There is material below. Print exactly the lines starting at the line with "NON-ISOLATED column of" and ending at the line with "core top point lies on a clean curve.", ends included, and no others.
:: Supplied material ::
import Summits.ResolutionOfSingularities.ResolutionOfSingularities.Theorems.JetCutWideClasses
import Summits.ResolutionOfSingularities.ResolutionOfSingularities.Theorems.JetCutMixed2
import HarnessLib

/-!
# JetCutBroadClasses — decomp-res node «JetCut» (lens-2 g15 rev 5)

Content VERBATIM from the decomp-res lens-2 file `HOME/decomp-res-lens-2/g15/JetCut.lean` rev 5 (pin 9f53e5ca =
`parts/JetCut-rev5-9f53e5ca.lean`, 7 495 l;
HOME = run/shared/lean/pub/decomp-res; CRITIC-LEDGER rows 109 / 115 / 120 / 121 / 122 / 127 / 133 CLEARED; landing
order INBOX :231; the critic's
HYGIENE-landing.md h1–h11 applied — DOCSTRING-ONLY).  The lens's blocks RESTATED VERBATIM from lens-2 g12 / g13 /
g14 (§R / §R13 / §R14) are DELETED:
they are the tree's `RelativeDeltaCut*` / `CurveLeafExit*` / `PinchCut*` modules (namespaces `RelativeDeltaCut`,
`CurveLeafExit`, `PinchCut`, opened;
the lens's `CurveLeafExitRestated.x` / `PinchCutRestated.x` are cited as `CurveLeafExit.x` / `PinchCut.x`, the three
pointwise engine edges of g12 as
`RelativeDeltaCut.x`).  Namespace `…Theorems.JetCut` (the lens's `Theses.JetCut` is gate-reserved), sub-namespaces
`Tame` / `Wide` / `Broad` / `Vast`
as in the lens; file split only (tree files ≤ 400 lines): sections, variables and every declaration exactly as in
the lens, the long rev-0/1 prose
lives in HOME/decomp-res-lens-2/g15/NODE-g15.md §ARCHIVE-A (not in the tree).  Node files, in import order:
`JetCutJetKernels`, `JetCutPoint`, `JetCutClasses`, `JetCutKernels`, `JetCutTame`, `JetCutTameClasses`,
`JetCutTameKernels`, `JetCutLadder`, `JetCutWideClasses`, `JetCutWideKernels`, `JetCutMixed`, `JetCutBroadClasses`,
`JetCutBroadKernels`, `JetCutDegenerate`, `JetCutVastClasses`, `JetCutVastKernels`
(each possibly continued `…2`, `…3`), then the wiring `MaxContactCutJetCut*` (in the Theses cone).  All `--supports
stmt-ResolutionOfSingularities-29273`
(`MaxContactCut.RungOne`); nothing closes 29273 — decided cells carry their engines as hypotheses, and exactly ONE
located-residual aside is booked on
the route for this column (`Vast.VastSpecialRung`, home `JetCutVastClasses`).

§M4 (namespace `Broad`): the GRADED STATEMENTS of the BROAD cut — `SeqBGen`, `SeqBSpec`, strata, `BGenRungAt`,
**`BroadGenericRung`** / **`BroadSpecialRung`** (mechanical copy of §J4 with the broad leaf (B)) — statement-only.

(Sources: HunekeSwanson2006 Cor. 5.5.5; CossartJannsenSaito2020 Ch. 2, Thm. 3.6/3.7, Ch. 8; CossartPiltant2008 Prop.
4.2; CossartPiltant2019 Rem. 3.2; Hironaka1964 Ch. III; Hironaka1967; Hironaka1977; Moh1987; Giraud1975.)
-/

open CategoryTheory AlgebraicGeometry TopologicalSpace IsLocalRing
open Literature.AlgebraicGeometry.Resolution
open Summit.ResolutionOfSingularities.ResolutionOfSingularities.Theorems
open Summit.ResolutionOfSingularities.ResolutionOfSingularities.Theorems.WeakOrderReduction
open Summit.ResolutionOfSingularities.ResolutionOfSingularities.Theorems.DeltaFaceCutClasses
open Summit.ResolutionOfSingularities.ResolutionOfSingularities.Theorems.RelativeDeltaCut
open Summit.ResolutionOfSingularities.ResolutionOfSingularities.Theorems.CurveLeafExit
open Summit.ResolutionOfSingularities.ResolutionOfSingularities.Theorems.PinchCut

namespace Summit.ResolutionOfSingularities.ResolutionOfSingularities.Theorems.JetCut

namespace Broad

/-- **`SeqBSpec n`** — THE LOCATED CLASS: weak order reduction in dimension four at marking `n` for data having a
BROAD-SPECIAL core top point.  [UNDECIDED · IDEA-NEEDED · INSTRUMENTABLE T-jet / T-cone / T-uniform / T-round-bed.]
STATEMENT SCHEMA. (Sources: BierstoneGrigorievMilmanWlodarczyk2011 §3.1; CossartPiltant2019 Rem. 3.2; Moh1987.) -/
def SeqBSpec (n : ℕ) : Prop :=
  ∀ p : ℕ, p.Prime → ∀ (k : Type) [Field k] [CharP k p]
    (Y : Scheme.{0}) (g : Y ⟶ Spec (.of k)), IsSeparated g → LocallyOfFiniteType g → QuasiCompact g →
    ∀ hY : Scheme.IsRegular Y, topologicalKrullDim Y ≤ 4 →
    ∀ I : Y.IdealSheafData, (∀ y : Y, idealOrder I y ≤ ((n : ℕ) : ℕ∞)) →
      (∃ y : Y, idealOrder I y = ((n : ℕ) : ℕ∞) ∧ IsBroadSpecialPt g hY I n y) →
      ∃ t : CentreSeq Y, WeakResolution t (⟨I, [], n⟩ : MarkedIdeal Y)

/-- `SeqBSpecNonIso n` — NON-ISOLATED column of the located class.  WEAKER BY LETTER than g14's `SeqPSpecNonIso n`.
[UNDECIDED · sub-cut `seqBSpecNonIso_iff`.] (Sources: CossartJannsenSaito2020 Ch. 5; CossartPiltant2019 Rem. 3.2.) -/
def SeqBSpecNonIso (n : ℕ) : Prop :=
  ∀ p : ℕ, p.Prime → ∀ (k : Type) [Field k] [CharP k p]
    (Y : Scheme.{0}) (g : Y ⟶ Spec (.of k)), IsSeparated g → LocallyOfFiniteType g → QuasiCompact g →
    ∀ hY : Scheme.IsRegular Y, topologicalKrullDim Y ≤ 4 →
    ∀ I : Y.IdealSheafData, (∀ y : Y, idealOrder I y ≤ ((n : ℕ) : ℕ∞)) →
      (∃ y : Y, idealOrder I y = ((n : ℕ) : ℕ∞) ∧ IsBroadSpecialPt g hY I n y ∧
        ¬ FaceFormCutClasses.IsIsolatedTop I n y) →
      ∃ t : CentreSeq Y, WeakResolution t (⟨I, [], n⟩ : MarkedIdeal Y)

/-- `SeqBSpecIso n` — ISOLATED column of the located class: broad-special core top points exist and every one of them is
isolated in the top locus (bed, in frame: the three binary towers; deep / power pinch near points after a section
package).  [UNDECIDED · INSTRUMENTABLE T-delta-tower.] (Sources: Hironaka1967; Moh1987.) -/
def SeqBSpecIso (n : ℕ) : Prop :=
  ∀ p : ℕ, p.Prime → ∀ (k : Type) [Field k] [CharP k p]
    (Y : Scheme.{0}) (g : Y ⟶ Spec (.of k)), IsSeparated g → LocallyOfFiniteType g → QuasiCompact g →
    ∀ hY : Scheme.IsRegular Y, topologicalKrullDim Y ≤ 4 →
    ∀ I : Y.IdealSheafData, (∀ y : Y, idealOrder I y ≤ ((n : ℕ) : ℕ∞)) →
      (∃ y : Y, idealOrder I y = ((n : ℕ) : ℕ∞) ∧ IsBroadSpecialPt g hY I n y) →
      (∀ y : Y, idealOrder I y = ((n : ℕ) : ℕ∞) → IsBroadSpecialPt g hY I n y →
        FaceFormCutClasses.IsIsolatedTop I n y) →
      ∃ t : CentreSeq Y, WeakResolution t (⟨I, [], n⟩ : MarkedIdeal Y)

/-- `SeqBSpecCurve n` — CURVE stratum of the non-isolated column AFTER the broad leaf left: some non-isolated broad-special
core top point lies on a clean curve.  WEAKER BY LETTER than g14's `SeqPSpecCurve n`.  [UNDECIDED · sub-cut
REGULAR/SINGULAR centre `seqBSpecCurve_iff_reg` · INSTRUMENTABLE T-jet / T-cone / T-uniform.] (Sources:
CossartJannsenSaito2020 Ch. 8–9; Narasimhan1983; CossartPiltant2008 Prop. 4.2.) -/
def SeqBSpecCurve (n : ℕ) : Prop :=
  ∀ p : ℕ, p.Prime → ∀ (k : Type) [Field k] [CharP k p]
    (Y : Scheme.{0}) (g : Y ⟶ Spec (.of k)), IsSeparated g → LocallyOfFiniteType g → QuasiCompact g →
    ∀ hY : Scheme.IsRegular Y, topologicalKrullDim Y ≤ 4 →
    ∀ I : Y.IdealSheafData, (∀ y : Y, idealOrder I y ≤ ((n : ℕ) : ℕ∞)) →
      (∃ y : Y, idealOrder I y = ((n : ℕ) : ℕ∞) ∧ IsBroadSpecialPt g hY I n y ∧
        ¬ FaceFormCutClasses.IsIsolatedTop I n y ∧ OnCleanCurve I n y) →
      ∃ t : CentreSeq Y, WeakResolution t (⟨I, [], n⟩ : MarkedIdeal Y)

/-- `SeqBSpecTangle n` — TANGLE stratum of the non-isolated column (Round material BY NAME 30458/30459/30460).
[UNDECIDED · INSTRUMENTABLE T-round-bed.] (Sources: CossartJannsenSaito2020 Ch. 5; CossartPiltant2019 Rem. 3.2.) -/
def SeqBSpecTangle (n : ℕ) : Prop :=
  ∀ p : ℕ, p.Prime → ∀ (k : Type) [Field k] [CharP k p]
    (Y : Scheme.{0}) (g : Y ⟶ Spec (.of k)), IsSeparated g → LocallyOfFiniteType g → QuasiCompact g →
    ∀ hY : Scheme.IsRegular Y, topologicalKrullDim Y ≤ 4 →
    ∀ I : Y.IdealSheafData, (∀ y : Y, idealOrder I y ≤ ((n : ℕ) : ℕ∞)) →
      (∃ y : Y, idealOrder I y = ((n : ℕ) : ℕ∞) ∧ IsBroadSpecialPt g hY I n y ∧
        ¬ FaceFormCutClasses.IsIsolatedTop I n y) →
      (∀ y : Y, idealOrder I y = ((n : ℕ) : ℕ∞) → IsBroadSpecialPt g hY I n y →
        ¬ FaceFormCutClasses.IsIsolatedTop I n y → ¬ OnCleanCurve I n y) →
      ∃ t : CentreSeq Y, WeakResolution t (⟨I, [], n⟩ : MarkedIdeal Y)

/-- `SeqBSpecCurveReg n` — REGULAR-CENTRE sub-stratum of the curve stratum = THE CELL g14 LOCATED (`SeqPSpecCurveReg`)
CUT BY THE BROAD LEAF: some non-isolated broad-special core top point lies on a clean curve REGULAR at it.  What is LEFT
here: Top-isolated regular clean curves over SOME closed point of which a NEAR POINT OF ORDER `n` SURVIVES the blow-up
of the curve — deep tails / second-order cones (`z² + v(u₁+u₂)² + u₁⁵`: the near point `z'² + vw² + u₁³` is cone-shallow
one dimension up, a LENGTH-2 package), deep / power pinches (`zⁿ + vᵏuᵐ`, `k + r > n` or `k ≥ n`), non-monomial
uniformly δ-special faces of slope `> 1`, mixed curves whose class-≥-2 points keep a near point; and curves failing
uniformity / Top-isolation.  [UNDECIDED · IDEA-NEEDED (iterated jet packages: the near-point locus over `C` is finite
over `C` — blow it up again; deep pinch = ISO material after the package) · INSTRUMENTABLE T-jet.] (Sources:
CossartJannsenSaito2020 Ch. 2, Ch. 8–9; CossartPiltant2008 Prop. 4.2; Hironaka1967.) -/
def SeqBSpecCurveReg (n : ℕ) : Prop :=
  ∀ p : ℕ, p.Prime → ∀ (k : Type) [Field k] [CharP k p]
    (Y : Scheme.{0}) (g : Y ⟶ Spec (.of k)), IsSeparated g → LocallyOfFiniteType g → QuasiCompact g →
    ∀ hY : Scheme.IsRegular Y, topologicalKrullDim Y ≤ 4 →
    ∀ I : Y.IdealSheafData, (∀ y : Y, idealOrder I y ≤ ((n : ℕ) : ℕ∞)) →
      (∃ y : Y, idealOrder I y = ((n : ℕ) : ℕ∞) ∧ IsBroadSpecialPt g hY I n y ∧
        ¬ FaceFormCutClasses.IsIsolatedTop I n y ∧ OnRegularCleanCurve I n y) →
      ∃ t : CentreSeq Y, WeakResolution t (⟨I, [], n⟩ : MarkedIdeal Y)

/-- `SeqBSpecCurveSing n` — SINGULAR-CENTRE sub-stratum (g14's, with broad-special points): non-isolated broad-special core
top points on clean curves exist and NONE of them lies on a clean curve regular at it (`HauserE7`: the cusp `(t², t³)`;
`Narasimhan`: `(t³², t⁷, t¹⁹, t¹⁵)`).  [UNDECIDED · INSTRUMENTED (T-singular-followup) · Round / TANGLE material after
rounds.] (Sources: Narasimhan1983; Hauser2010; CossartJannsenSaito2020 Ch. 5.) -/
def SeqBSpecCurveSing (n : ℕ) : Prop :=
  ∀ p : ℕ, p.Prime → ∀ (k : Type) [Field k] [CharP k p]
    (Y : Scheme.{0}) (g : Y ⟶ Spec (.of k)), IsSeparated g → LocallyOfFiniteType g → QuasiCompact g →
    ∀ hY : Scheme.IsRegular Y, topologicalKrullDim Y ≤ 4 →
    ∀ I : Y.IdealSheafData, (∀ y : Y, idealOrder I y ≤ ((n : ℕ) : ℕ∞)) →
      (∃ y : Y, idealOrder I y = ((n : ℕ) : ℕ∞) ∧ IsBroadSpecialPt g hY I n y ∧
        ¬ FaceFormCutClasses.IsIsolatedTop I n y ∧ OnCleanCurve I n y) →
      (∀ y : Y, idealOrder I y = ((n : ℕ) : ℕ∞) → IsBroadSpecialPt g hY I n y →
        ¬ FaceFormCutClasses.IsIsolatedTop I n y → OnCleanCurve I n y → ¬ OnRegularCleanCurve I n y) →
      ∃ t : CentreSeq Y, WeakResolution t (⟨I, [], n⟩ : MarkedIdeal Y)

/-- `BGenRungAt n` — the decided rung at one marking: `SeqDimFour 2 n → SeqBGen n`.  [DECIDED-MOD-PORT, `n ≥ 2`:
`bGenRungAt_of_engines`; `n = 1`: `bGenRungAt_one`.] -/
def BGenRungAt (n : ℕ) : Prop := SeqDimFour 2 n → SeqBGen n

/-- **`BroadGenericRung`** — the DECIDED half of `RungOne`: `E 2 →` weak order reduction for every marking and all data
whose core top points are near-generic, δ-generic, curve-generic, rel-curve-generic, flat-curve, pinch-curve, cone-curve
or broad-curve points.  [WEAKER · DECIDED-MOD-PORT(M+): `broadGenericRung_of_engines`.]  STATEMENT (decided piece).
(Sources: CossartPiltant2008 Prop. 4.2; Hironaka1967; CossartJannsenSaito2020 Ch. 2, Ch. 8.) -/
def BroadGenericRung : Prop := E 2 → ∀ n : ℕ, 1 ≤ n → SeqBGen n

/-- **`BroadSpecialRung`** — THE LOCATED RESIDUAL of this node: `E 2 →` weak order reduction for every marking and all
data with a broad-special core top point.  [WEAKER BY LETTER · UNDECIDED · IDEA-NEEDED · cofinal ⇒ score 0.]
STATEMENT (located residual). (Sources: CossartPiltant2019 Rem. 3.2; Moh1987; Giraud1975; Narasimhan1983.) -/
def BroadSpecialRung : Prop := E 2 → ∀ n : ℕ, 1 ≤ n → SeqBSpec n

section Kernels

variable {n : ℕ}

/-! ### §MK  Kernels of the BROAD cut — pure logic (0 sorry; mechanical copy of §K) -/

/-- Pointwise EXHAUSTION: a top point is of class ≥ 2, near-generic, δ-generic, curve-generic, rel-curve-generic,
flat-curve, pinch-curve, cone-curve or broad-curve — or broad-special. [folklore] -/
theorem classGE_or_gen_or_wspecial {k : Type} [Field k] {Y : Scheme.{0}} (g : Y ⟶ Spec (.of k))
    (hY : Scheme.IsRegular Y) (I : Y.IdealSheafData) (n : ℕ) (y : Y) :
    (ClassGE g hY I n 2 y ∨ VeryNearCutClasses.IsNearGenericPt I n y ∨ IsDeltaGenericPt I n y ∨
        IsCurveGenericPt I n y ∨ IsRelCurveGenericPt I n y ∨ IsFlatCurvePt I n y ∨
        IsPinchCurvePt I n y ∨ IsConeCurvePt I n y ∨ IsBroadCurvePt I n y) ∨
      IsBroadSpecialPt g hY I n y := by
  rcases PinchCut.classGE_or_gen_or_pspecial g hY I n y with h | h
  · rcases h with h | h | h | h | h | h | h | h
    · exact Or.inl (Or.inl h)
    · exact Or.inl (Or.inr (Or.inl h))
    · exact Or.inl (Or.inr (Or.inr (Or.inl h)))
    · exact Or.inl (Or.inr (Or.inr (Or.inr (Or.inl h))))
    · exact Or.inl (Or.inr (Or.inr (Or.inr (Or.inr (Or.inl h)))))
    · exact Or.inl (Or.inr (Or.inr (Or.inr (Or.inr (Or.inr (Or.inl h))))))
    · exact Or.inl (Or.inr (Or.inr (Or.inr (Or.inr (Or.inr (Or.inr (Or.inl h)))))))
    · exact Or.inl (Or.inr (Or.inr (Or.inr (Or.inr (Or.inr (Or.inr (Or.inr (Or.inl h))))))))
  · by_cases h9 : IsBroadCurvePt I n y
    · exact Or.inl (Or.inr (Or.inr (Or.inr (Or.inr (Or.inr (Or.inr (Or.inr (Or.inr h9))))))))
    · exact Or.inr ⟨h, h9⟩

end Kernels

end Broad

end Summit.ResolutionOfSingularities.ResolutionOfSingularities.Theorems.JetCut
:::
Response for this exercise:
/-- `SeqBSpecNonIso n` — NON-ISOLATED column of the located class.  WEAKER BY LETTER than g14's `SeqPSpecNonIso n`.
[UNDECIDED · sub-cut `seqBSpecNonIso_iff`.] (Sources: CossartJannsenSaito2020 Ch. 5; CossartPiltant2019 Rem. 3.2.) -/
def SeqBSpecNonIso (n : ℕ) : Prop :=
  ∀ p : ℕ, p.Prime → ∀ (k : Type) [Field k] [CharP k p]
    (Y : Scheme.{0}) (g : Y ⟶ Spec (.of k)), IsSeparated g → LocallyOfFiniteType g → QuasiCompact g →
    ∀ hY : Scheme.IsRegular Y, topologicalKrullDim Y ≤ 4 →
    ∀ I : Y.IdealSheafData, (∀ y : Y, idealOrder I y ≤ ((n : ℕ) : ℕ∞)) →
      (∃ y : Y, idealOrder I y = ((n : ℕ) : ℕ∞) ∧ IsBroadSpecialPt g hY I n y ∧
        ¬ FaceFormCutClasses.IsIsolatedTop I n y) →
      ∃ t : CentreSeq Y, WeakResolution t (⟨I, [], n⟩ : MarkedIdeal Y)

/-- `SeqBSpecIso n` — ISOLATED column of the located class: broad-special core top points exist and every one of them is
isolated in the top locus (bed, in frame: the three binary towers; deep / power pinch near points after a section
package).  [UNDECIDED · INSTRUMENTABLE T-delta-tower.] (Sources: Hironaka1967; Moh1987.) -/
def SeqBSpecIso (n : ℕ) : Prop :=
  ∀ p : ℕ, p.Prime → ∀ (k : Type) [Field k] [CharP k p]
    (Y : Scheme.{0}) (g : Y ⟶ Spec (.of k)), IsSeparated g → LocallyOfFiniteType g → QuasiCompact g →
    ∀ hY : Scheme.IsRegular Y, topologicalKrullDim Y ≤ 4 →
    ∀ I : Y.IdealSheafData, (∀ y : Y, idealOrder I y ≤ ((n : ℕ) : ℕ∞)) →
      (∃ y : Y, idealOrder I y = ((n : ℕ) : ℕ∞) ∧ IsBroadSpecialPt g hY I n y) →
      (∀ y : Y, idealOrder I y = ((n : ℕ) : ℕ∞) → IsBroadSpecialPt g hY I n y →
        FaceFormCutClasses.IsIsolatedTop I n y) →
      ∃ t : CentreSeq Y, WeakResolution t (⟨I, [], n⟩ : MarkedIdeal Y)

/-- `SeqBSpecCurve n` — CURVE stratum of the non-isolated column AFTER the broad leaf left: some non-isolated broad-special
core top point lies on a clean curve.  WEAKER BY LETTER than g14's `SeqPSpecCurve n`.  [UNDECIDED · sub-cut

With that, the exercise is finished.